Die IG Metall

Keine Kommentare

Die Industriegewerkschaft Metall (IG Metall) ist die größte Gewerkschaft Deutschlands. Mit mehr als 2,3 Millionen Mitglieder gehört sie sogar weltweit zu der größten Arbeitnehmervereinigung.

Geschichte der IG Metall

Der Vorläufer der IG Metall war der Deutsche Metallarbeiter-Verband, der 1891 gegründet wurde. Dieser Verband wurde schnell zu Deutschlands größten Einzelgewerkschaft. Zu den Vorläufern der heutigen Industriegewerkschaft Metall gehört auch der Christliche Metallarbeiterverband, der im Jahre 1899 gegründet wurde und eine liberale Arbeitnehmerinstitution. Deutschland wurde durch die Revolution 1918 eine parlamentarische Demokratie. Fortan gehörte es zu den Aufgaben und Zielen der Arbeitnehmervereinigungen, diese noch ungefestigte Demokratie auszubauen und zu erhalten. Durch die Weltwirtschaftskrise in den zwanziger Jahren verloren die Gewerkschaften ihre Kraft. Außerdem spalteten sich die Arbeitnehmerverbände in unterschiedliche politische Richtungen. So wurde ein gemeinschaftliches und kooperatives agieren gegen Hitlers Regime nicht möglich. Die Gewerkschaften wurden letztlich durch Hitler verboten. Ein Wandel trat erst nach dem Zweiten Weltkrieg ein, indem sich die Gewerkschaften wieder aufbauten und neu orientierten. Jetzt ging man nach dem Einheitsprinzip vor, sodass es unwichtig war, welche politische Einstellung ein Arbeitnehmer hatte.
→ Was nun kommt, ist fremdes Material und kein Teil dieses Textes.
/-- **`E₁(ℚ_p)` is torsion-free for `p` odd** (AEC IV.6.1 with VII.3.1: no `p`-torsion since
`v(p) = 1 < p - 1`, no prime-to-`p` torsion in the kernel of reduction). In Coates–Wiles (§3,
split `p > 7`): `ℰ(𝔭) = E₁(ℚ_p)` has no torsion, so in particular `ℰ_π ∩ ℰ(𝔭) = 0` — no
`π`-division point of the formal group is rational over `K_𝔭`, which is what produces an element
`g ∈ G_∞` with `χ(g) ≢ 1 (mod 𝔭)` for Sah's lemma. [Silverman AEC IV.6.1, VII.3.1]
[cite: SilvermanAEC2009, IV.6.1] -/
theorem eq_zero_of_isOfFinAddOrder_of_isInReductionKernel (hp2 : p ≠ 2) {P : W.toAffine.Point}
    (hP : W.IsInReductionKernel P) (hfin : IsOfFinAddOrder P) : P = 0 := by
  obtain ⟨n, hn, hnP⟩ := hfin.exists_nsmul_eq_zero
  have h := W.norm_formalParameter_nsmul_eq hp2 n hP
  rw [hnP, W.formalParameter_zero, norm_zero] at h
  have hn0 : ‖(n : ℚ_[p])‖ ≠ 0 := norm_ne_zero_iff.mpr (Nat.cast_ne_zero.mpr hn.ne')
  exact (W.formalParameter_eq_zero_iff hP).1
    (norm_eq_zero.mp ((mul_eq_zero.mp h.symm).resolve_left hn0))

/-- Equivalently: for `p` odd, `E₁(ℚ_p)` meets the torsion of `E(ℚ_p)` only in `O`; e.g. no
non-zero `p`-torsion point of `E(ℚ_p)` lies in the kernel of reduction.
[Silverman AEC VII.3.1] [cite: SilvermanAEC2009, VII.3.1] -/
theorem not_isInReductionKernel_of_isOfFinAddOrder (hp2 : p ≠ 2) {P : W.toAffine.Point}
    (hfin : IsOfFinAddOrder P) (hP0 : P ≠ 0) : ¬ W.IsInReductionKernel P := fun hP =>
  hP0 (W.eq_zero_of_isOfFinAddOrder_of_isInReductionKernel hp2 hP hfin)

end Padic

/-! ### From `E(ℚ)`: the point `α = βP` of the proof of Lemma 35 -/

section Rat

variable (W : WeierstrassCurve ℚ) (p : ℕ) [Fact p.Prime]

/-- A rational point of infinite order has infinite order in `E(ℚ_p)` (`E(ℚ) → E(ℚ_p)` is an
injective homomorphism). [folklore] -/
theorem not_isOfFinAddOrder_toPadicPoint {P : W.toAffine.Point} (hP : ¬ IsOfFinAddOrder P) :
    ¬ IsOfFinAddOrder (W.toPadicPoint p P) := fun h =>
  hP <| (Function.Injective.isOfFinAddOrder_iff (f := W.toPadicPoint p)
    (Affine.Point.map_injective (W' := W.toAffine) (f := Algebra.ofId ℚ ℚ_[p]))).1 h

end Rat

end WeierstrassCurve

namespace Literature.NumberTheory.EllipticCurves

namespace CoatesWiles1977

/-- **The opening of the proof of Lemma 35** (Coates–Wiles p. 250: "Let `E₁(K_𝔭)` be the kernel
of reduction modulo `𝔭` on `E(K_𝔭)`. The index of `E₁(K_𝔭)` in `E(K_𝔭)` is finite … we can choose
`β ≠ 0` in `𝓞` such that `(β, π) = 1` and `βE(K_𝔭) ⊆ E₁(K_𝔭)`. Further, `βP` is not the zero
element of `E₁(K_𝔭)`, because `P` has infinite order. … we can suppose that our point `P` is a
non-zero element of `E₁(K_𝔭)`"), for `F = ℚ` and `K_𝔭 = ℚ_p`, without the coprimality
`(β, π) = 1`: for a `ℤ`-integral elliptic `W/ℚ` (e.g. globally minimal), a prime `p` and
`P ∈ E(ℚ)` of infinite order, there is an integer `β ≥ 1` with `α = β · ι(P) ∈ E₁(ℚ_p)` non-zero
and of infinite order (`ι = toPadicPoint`). [cite: CoatesWiles1977, §6 p. 250 (proof of Lemma 35)] -/
theorem exists_nsmul_toPadicPoint (W : WeierstrassCurve ℚ) [W.IsElliptic] [W.IsIntegral ℤ]
    (p : ℕ) [Fact p.Prime] {P : W.toAffine.Point} (hP : ¬ IsOfFinAddOrder P) :
    ∃ β : ℕ, 0 < β ∧ (W.baseChange ℚ_[p]).IsInReductionKernel (β • W.toPadicPoint p P) ∧
      β • W.toPadicPoint p P ≠ 0 ∧ ¬ IsOfFinAddOrder (β • W.toPadicPoint p P) := by
  obtain ⟨β, hβ, h⟩ := (W.baseChange ℚ_[p]).exists_pos_forall_nsmul_isInReductionKernel
  have hfin : ¬ IsOfFinAddOrder (β • W.toPadicPoint p P) := by
    rw [isOfFinAddOrder_nsmul]
    push Not
    exact ⟨W.not_isOfFinAddOrder_toPadicPoint p hP, hβ.ne'⟩
  refine ⟨β, hβ, h _, fun h0 => hfin ?_, hfin⟩
  rw [h0]
  exact IsOfFinAddOrder.zero

/-- **Lemma 35, the `ℚ_p`-shadow of its conclusion.** With `α = β · ι(P) ∈ E₁(ℚ_p)` as in
`exists_nsmul_toPadicPoint`, `α ∉ p^{n+1} E₁(ℚ_p)` for all large `n`
(`WeierstrassCurve.eventually_not_exists_p_pow_nsmul_eq`); in Coates–Wiles this is the level-`K_𝔭`
trace of "`H_n F_∞ / F_∞` is non-trivial for all sufficiently large `n`" (the points `Q_n` with
`π^{n+1} Q_n = P` cannot be found inside `ℰ(𝔭)`), the full statement needing the tower `Φ_∞`.
[cite: CoatesWiles1977, §6 p. 250 (Lemma 35) with §3 p. 231 (Thm. 11)] -/
theorem exists_nsmul_toPadicPoint_eventually_not_divisible (W : WeierstrassCurve ℚ) [W.IsElliptic]
    [W.IsIntegral ℤ] (p : ℕ) [Fact p.Prime] {P : W.toAffine.Point} (hP : ¬ IsOfFinAddOrder P) :
    ∃ β : ℕ, 0 < β ∧ (W.baseChange ℚ_[p]).IsInReductionKernel (β • W.toPadicPoint p P) ∧
      ∃ N : ℕ, ∀ n : ℕ, N ≤ n → ¬ ∃ γ : (W.baseChange ℚ_[p]).toAffine.Point,
        (W.baseChange ℚ_[p]).IsInReductionKernel γ ∧ p ^ (n + 1) • γ = β • W.toPadicPoint p P := by
  obtain ⟨β, hβ, hα, hα0, -⟩ := exists_nsmul_toPadicPoint W p hP
  exact ⟨β, hβ, hα, (W.baseChange ℚ_[p]).eventually_not_exists_p_pow_nsmul_eq hα hα0⟩

end CoatesWiles1977

end Literature.NumberTheory.EllipticCurves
Alle Arbeitnehmer hatten das Recht, sich einer Gewerkschaft anzuschießen, ganz gleich, zu welcher politischen Richtung sie tendierten.

Unabhängigkeit

Die deutschen Gewerkschaften setzen ebenfalls durch, dass Arbeitnehmervereinigungen unabhängig von politischen Parteien wurden. 1949 wurde ein Dachverband gegründet, der Deutsche Gewerkschaftsbund (DGB), zu dem auch die IG Metall gehört. Ein Jahr später nahm die IG Metall ihre Arbeit in Frankfurt am Main auf.
Die Aufgaben der Gewerkschaften veränderten sich durch den Mauerfall im Jahre 1989. Die Gewerkschaften kümmerten sich darum, dass die Arbeitsbedingungen der Menschen in Ostdeutschland denen im Westen Deutschlands angeglichen wurden. Die IG Metall verbindet sich mit der Gewerkschaft Textil-Bekleidung und der Gewerkschaft für Holz und Kunststoff. Dabei blieb jedoch der Name Industriegewerkschaft Metall erhalten.

IG Metall heute

Die Industriegewerkschaft Metall ist Mitglied in der Europäischen Föderation der Bau- und Holzarbeiter, der Internationalen Textil und Bekleidungs- und Lederverarbeitungsvereinigung, im Bund der Bau- und Holzarbeiter und ist ebenso Mitglied im Europäischen sowie im Deutschen und Internationalen Metallgewerkschaftsbund. Ihre Hauptverwaltungsstelle befindet sich in Wolfsburg und ihren Hauptsitz hat die IG Metall in Frankfurt am Main. Viele Führungskräfte der IG Metall sind auch in den Aufsichtsräten großer Konzerne aktiv. Die Einkünfte aus dieser Tätigkeit gehen an die Hans-Böckler-Stiftung. Diese Stiftung ist ein Förderungswerk des Deutschen Gewerkschaftsbundes. Sie kümmert sich um die Förderung der Mitbestimmung, Forschung und Studien. Der Name leitet sich von dem ersten Vorsitzenden des Deutschen Gewerkschaftsbundes ab. Hans Böckler war ein Gewerkschaftsfunktionär, der von 1875 bis 1951 lebte. Zu der IG Metall gehören einige Bildungsstätten. Eine davon ist das IG Metall Bildungszentrum Sprockhövel. Diese ist die größte globale gewerkschaftliche Bildungsstätte, die sich im Ruhrgebiet befindet. Täglich werden Seminare zur politischen Weiterbildung geboten, die vom Land Nordrhein Westfalen anerkannt sind. Dieses Bildungszentrum erhielt 2008 das Zertifikat für lernorientierte Qualitätstestierung. Aktuell setzt sich die IG Metall für eine Energieversorgung ohne Atomkraftwerke ein. Dabei fordert sie die Abschaltung aller veralteten Atomkraftwerke und möchte, dass es bei der Energiepolitik vordergründig um erneuerbare Energien geht. Ein Ziel ist es, bis 2050 die gesamte Energieversorgung auf innovative Energien umgestellt zu haben.